"Come on, we have to out-Facebook John Smith (name changed for obvious reasons)!" My mother said this when she visited me a few weeks ago. My mother. My 53-year-old mother. As if this were 1963 and the Joneses just got a brand spankin' new refrigerator, and we needed to get the next expensive model. But thanks to it being 2014 and our lives existing on social media, I can simply share a pic of my new #fridge and make @JuniorJones incredibly jealous. So why was my mother so hot to tag herself at every restaurant we went to? "So my followers can see all the cool stuff we did," my mom said.
According to a new study, my mother is not alone.

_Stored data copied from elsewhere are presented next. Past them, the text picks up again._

import Literature.AlgebraicGeometry.Frobenioids.ModelFrobenioidBaseSection
import HarnessLib

/-!
# Frobenioids I, Theorem 5.2, proof (p. 101): the zero section OVER A SKELETON OF `D` is a
# base-Frobenius pair — the model Frobenioid is of pre-model type for an ARBITRARY base category `D`
# (abc-iut cell, layer L1, node `FrdI:Thm5.2(ii)`, the proof's observation F-D1a without `Skeletal D`)

Mochizuki, *The geometry of Frobenioids I: the general theory*, Kyushu J. Math. **62** (2008)
293–400, §5, proof of Theorem 5.2, kurims text p. 101 [cite: MochizukiFrdI2008, Thm. 5.2 p.101]:

> "Here, we observe that the objects `A = (A_D, α)` such that `α = 0` are Frobenius-trivial, and that
> these objects, together with the morphisms `φ = (deg_Fr(φ), Base(φ), Div(φ), u_φ) : A → B` such that
> `Div(φ) = 0`, `u_φ = 1`, determine a base-Frobenius pair of `C`."

and p. 102 (proof of (iv)): "we may assume without loss of generality that `C` [hence `D`] is a
skeleton".

PROOF-ONLY companion of `ModelFrobenioidBaseSection.lean` (seat abc-iut-found / the cell's F-D1a node),
which proves the observation for `D` SKELETAL (`isBaseFrobeniusPair_zero`, `isOfPreModelType`, hypothesis
`hD : Skeletal D`; its docstring: "for a general `D` one restricts to a skeleton of `D`, which is not
carried out in this file").  This file carries it out: a base-section must be a skeleton (Def. 2.7
(i)(a)), so over a general base one keeps only the objects `(A_D, 0)` whose base `A_D` is the CHOSEN
REPRESENTATIVE of its isomorphism class (`A_D = (fromSkeleton D).obj ⟦A_D⟧`, Mathlib's `Skeleton D`),
with the same morphisms `(1, f, 0, 1)` and the same Frobenius endomorphisms `(n, id, 0, 1)`:
* `skelPresection`, `skelFrobeniusSection` — the restricted zero section and its Frobenius-section;
* `isBaseFrobeniusPair_skel` — they form a base-Frobenius pair (Def. 2.7 (iii)) for `Φ` divisorial and
  `B` group-like, with NO hypothesis on `D`: `P → D` is faithful and full as before, essentially surjective
  because every `A_D` is isomorphic to its representative, and `P` is a skeleton because isomorphic
  representatives are equal;
* `isOfPreModelType_of_isDivisorial` — **the model Frobenioid of `(Φ, B, Div_B)` is of pre-model type**
  (Def. 2.7 (iii)) over ANY connected totally epimorphic `D` — the pre-model half of "model type" in
  Thm. 5.2 (ii); consumers: [FrdII] Thm. 1.2 (i) "model type" (`PadicFrd.Datum.thm12_isOfPreModelType`,
  stated there for skeletal `D`), [FrdI] Prop. 5.5 (iii) for `C^rlf`.
No statement of the paper is strengthened; nothing is redefined from the statement files.
-/

noncomputable section

namespace Literature.AlgebraicGeometry.Frobenioids

namespace ModelFrobenioid

open CategoryTheory Opposite

universe w v u

variable {D : Type u} [Category.{v} D] {Φ B : Dᵒᵖ ⥤ CommMonCat.{w}} {DivB : B ⟶ monoidGp Φ}

/-! ### Representatives of isomorphism classes of `D` -/

/-- `A ∈ Ob(D)` is the chosen representative of its isomorphism class: it is the image of its class
under Mathlib's `fromSkeleton D : Skeleton D ⥤ D` ("we may assume … that `C` is a skeleton", p. 102).
[cite: MochizukiFrdI2008, Thm. 5.2 p.102] -/
def IsSkeletonRep (A : D) : Prop := (fromSkeleton D).obj (toSkeleton A) = A

/-- The image of every object of the skeleton is a representative.
[cite: MochizukiFrdI2008, Thm. 5.2 p.102] -/
theorem isSkeletonRep_obj (X : Skeleton D) : IsSkeletonRep ((fromSkeleton D).obj X) := by
  unfold IsSkeletonRep
  rw [toSkeleton_fromSkeleton_obj]

/-- Every object of `D` is isomorphic to a representative. [cite: MochizukiFrdI2008, Thm. 5.2 p.102] -/
theorem exists_isSkeletonRep_iso (A₀ : D) : ∃ A : D, IsSkeletonRep A ∧ Nonempty (A ≅ A₀) :=
  ⟨(fromSkeleton D).obj (toSkeleton A₀), isSkeletonRep_obj _, ⟨fromSkeletonToSkeletonIso A₀⟩⟩

/-- Isomorphic representatives are equal. [cite: MochizukiFrdI2008, Thm. 5.2 p.102] -/
theorem IsSkeletonRep.eq_of_iso {A A' : D} (hA : IsSkeletonRep A) (hA' : IsSkeletonRep A')
    (e : A ≅ A') : A = A' :=
  calc A = (fromSkeleton D).obj (toSkeleton A) := hA.symm
    _ = (fromSkeleton D).obj (toSkeleton A') := by rw [congr_toSkeleton_of_iso e]
    _ = A' := hA'

/-! ### The zero section over the skeleton -/

variable (Φ B DivB) in
/-- The subcategory `P`: objects `(A_D, 0)` WITH `A_D` A REPRESENTATIVE of its isomorphism class,
morphisms the linear `(1, f, 0, 1)` between them (the zero section of `ModelFrobenioidBaseSection.lean`
restricted to a skeleton of `D`). [cite: MochizukiFrdI2008, Thm. 5.2 p.101] -/
def skelPresection : Presection (ModelFrobenioid Φ B DivB) where
  obj X := (zeroPresection Φ B DivB).obj X ∧ IsSkeletonRep X.base
  hom {X Y} φ := (zeroPresection Φ B DivB).hom φ ∧ IsSkeletonRep X.base ∧ IsSkeletonRep Y.base
  obj_of_hom φ h :=
    ⟨⟨((zeroPresection Φ B DivB).obj_of_hom φ h.1).1, h.2.1⟩,
      ⟨((zeroPresection Φ B DivB).obj_of_hom φ h.1).2, h.2.2⟩⟩
  hom_id h := ⟨(zeroPresection Φ B DivB).hom_id h.1, h.2, h.2⟩
  hom_comp φ ψ hφ hψ := ⟨(zeroPresection Φ B DivB).hom_comp φ ψ hφ.1 hψ.1, hφ.2.1, hψ.2.2⟩

variable (Φ B DivB) in
/-- The Frobenius-section `F : N_{≥1} → End(P ↪ C)`, `n ↦ ((n, id, 0, 1)_A)_A`, on the restricted zero
section. [cite: MochizukiFrdI2008, Thm. 5.2 p.101] -/
def skelFrobeniusSection : ℕ+ →* End (skelPresection Φ B DivB).ι where
  toFun n :=
    { app := fun A => zeroFrob ((skelPresection Φ B DivB).ι.obj A) A.2.1 n
      naturality := fun _ _ f => zeroFrob_naturality f.1 f.2.1 n }
  map_one' := by
    apply NatTrans.ext
    funext A
    exact hom_ext rfl rfl rfl rfl
  map_mul' m n := by
    apply NatTrans.ext
    funext A
    refine hom_ext rfl (Category.comp_id _).symm ?_ ?_
    · show (1 : Φ.obj (op ((skelPresection Φ B DivB).ι.obj A).base)) = pull Φ (𝟙 _) 1 * 1 ^ (m : ℕ)
      rw [map_one, one_pow, mul_one]
    · show (1 : B.obj (op ((skelPresection Φ B DivB).ι.obj A).base)) = pull B (𝟙 _) 1 * 1 ^ (m : ℕ)
      rw [map_one, one_pow, mul_one]

/-! ### The restricted zero section is a base-Frobenius pair (no hypothesis on `D`) -/

/-- `P ↪ C → D` is faithful. [cite: MochizukiFrdI2008, Thm. 5.2 p.101] -/
theorem skelPresection_toBase_faithful :
    ((skelPresection Φ B DivB).toBase (toElem Φ B DivB)).Faithful := by
  refine ⟨fun {X Y} {f g} h => ?_⟩
  have h' : baseMap f.1 = baseMap g.1 := h
  obtain ⟨⟨_, _, hd, hv, hu⟩, -⟩ := f.2
  obtain ⟨⟨_, _, hd', hv', hu'⟩, -⟩ := g.2
  exact Subtype.ext (hom_ext (hd.trans hd'.symm) h' (hv.trans hv'.symm) (hu.trans hu'.symm))

/-- `P ↪ C → D` is full: `f` lifts to `(1, f, 0, 1)`. [cite: MochizukiFrdI2008, Thm. 5.2 p.101] -/
theorem skelPresection_toBase_full :
    ((skelPresection Φ B DivB).toBase (toElem Φ B DivB)).Full := by
  refine ⟨fun {X Y} d => ?_⟩
  let d₀ : X.1.base ⟶ Y.1.base := d
  have hX : X.1.cls = 1 := X.2.1
  have hY : Y.1.cls = 1 := Y.2.1
  refine ⟨⟨mkHom X.1 Y.1 1 d₀ 1 1 ?_, ⟨⟨hX, hY, rfl, rfl, rfl⟩, X.2.2, Y.2.2⟩⟩, rfl⟩
  rw [hX, hY, one_pow, map_one, map_one, map_one, mul_one]

/-- `P ↪ C → D` is essentially surjective: every `A_D` is isomorphic to the representative of its
class, the base of an object `(·, 0)` of `P`. [cite: MochizukiFrdI2008, Thm. 5.2 p.101] -/
theorem skelPresection_toBase_essSurj :
    ((skelPresection Φ B DivB).toBase (toElem Φ B DivB)).EssSurj :=
  ⟨fun A₀ =>
    ⟨⟨zeroObj Φ B DivB ((fromSkeleton D).obj (toSkeleton A₀)), rfl, isSkeletonRep_obj _⟩,
      ⟨fromSkeletonToSkeletonIso A₀⟩⟩⟩

/-- The restricted zero section `P` is a skeleton: isomorphic objects of `P` have isomorphic, hence
EQUAL, representative bases and zero classes. [cite: MochizukiFrdI2008, Thm. 5.2 p.101] -/
theorem skelPresection_isSkeleton : (skelPresection Φ B DivB).IsSkeleton := by
  rintro ⟨⟨a, α⟩, hA, ha⟩ ⟨⟨b, β⟩, hB, hb⟩ ⟨e⟩
  have hα : α = 1 := hA
  have hβ : β = 1 := hB
  have hab : a = b :=
    IsSkeletonRep.eq_of_iso ha hb (((skelPresection Φ B DivB).toBase (toElem Φ B DivB)).mapIso e)
  subst hab
  subst hα
  subst hβ
  rfl

/-- **Proof of Thm. 5.2, observation (p. 101), over an ARBITRARY base `D`**: the zero section over the
chosen skeleton of `D` and its Frobenius endomorphisms form a base-Frobenius pair of the model Frobenioid
(Def. 2.7 (iii)), for `Φ` divisorial and `B` group-like. [cite: MochizukiFrdI2008, Thm. 5.2 p.101] -/
theorem isBaseFrobeniusPair_skel (hΦd : Objectwise (fun M _ => IsDivisorial M) Φ)
    (hBg : Objectwise (fun M _ => IsGroupLike M) B) :
    PreFrobenioid.IsBaseFrobeniusPair (toElem Φ B DivB) (skelPresection Φ B DivB)
      (skelFrobeniusSection Φ B DivB) where
  isBaseSection :=
    { hom_pullback := fun _ h => isPullbackMorphism_of hΦd hBg h.1.2.2.1 h.1.2.2.2.1
      isSkeleton := skelPresection_isSkeleton
      isFrobeniusTrivial := fun X hX => isFrobeniusTrivial_of_cls_eq_one hBg X hX.1
      isEquivalence := by
        haveI := skelPresection_toBase_faithful (Φ := Φ) (B := B) (DivB := DivB)
        haveI := skelPresection_toBase_full (Φ := Φ) (B := B) (DivB := DivB)
        haveI := skelPresection_toBase_essSurj (Φ := Φ) (B := B) (DivB := DivB)
        exact {} }
  isFrobeniusSection :=
    { degFr_eq := fun _ _ => rfl
      isBaseIdentity := fun _ _ => rfl
      isFrobeniusType := fun _ A =>
        ⟨⟨isCoAngular hBg _, rfl⟩, show IsIso (𝟙 A.1.base) from inferInstance⟩ }

/-- **Thm. 5.2 (ii), "model type", pre-model half, over an ARBITRARY base `D`**: the model Frobenioid of
`(Φ, B, Div_B)` with `Φ` divisorial and `B` group-like is of pre-model type (Def. 2.7 (iii)) — the
hypothesis `Skeletal D` of `ModelFrobenioid.isOfPreModelType` removed by restricting the zero section to a
skeleton of `D`. [cite: MochizukiFrdI2008, Thm. 5.2(ii) p.101] -/
theorem isOfPreModelType_of_isDivisorial (hΦd : Objectwise (fun M _ => IsDivisorial M) Φ)
    (hBg : Objectwise (fun M _ => IsGroupLike M) B) :
    PreFrobenioid.IsOfPreModelType (toElem Φ B DivB) :=
  ⟨_, _, isBaseFrobeniusPair_skel hΦd hBg⟩

end ModelFrobenioid

end Literature.AlgebraicGeometry.Frobenioids

end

Out of the 1,000 U.S. adults surveyed by Ford (somehow, this study was supposed to correlate with Mustang's 50th anniversary), almost one third admitted to doing something for the sole purpose of sharing it on social media. (13 percent admitted they've only done this once, while 16 percent are repeat offenders.) But you and your #OutForARuns aren't fooling anybody: 45 percent of survey participants think their friends appear more adventurous on social media than they actually are in real life.
The study by Ford is part of a larger program called ICON50, which encourages Americans to "rekindle their sense of adventure" and "test drive" new experiences (read: a new Mustang). On the flip side, the survey also discovered that Americans are now less adventurous than ever. Nearly half (43 percent) of respondents listen to "the voice in their head" that says not to try something new. Expense was the most common roadblock for survey responders, followed by fear of failure and embarrassment.
I, personally, can't recall doing something just to tweet about it…but does taking pictures of otherwise inconsequential things register as odd behavior? Because, as today's #ootd would suggest, I'm so guilty.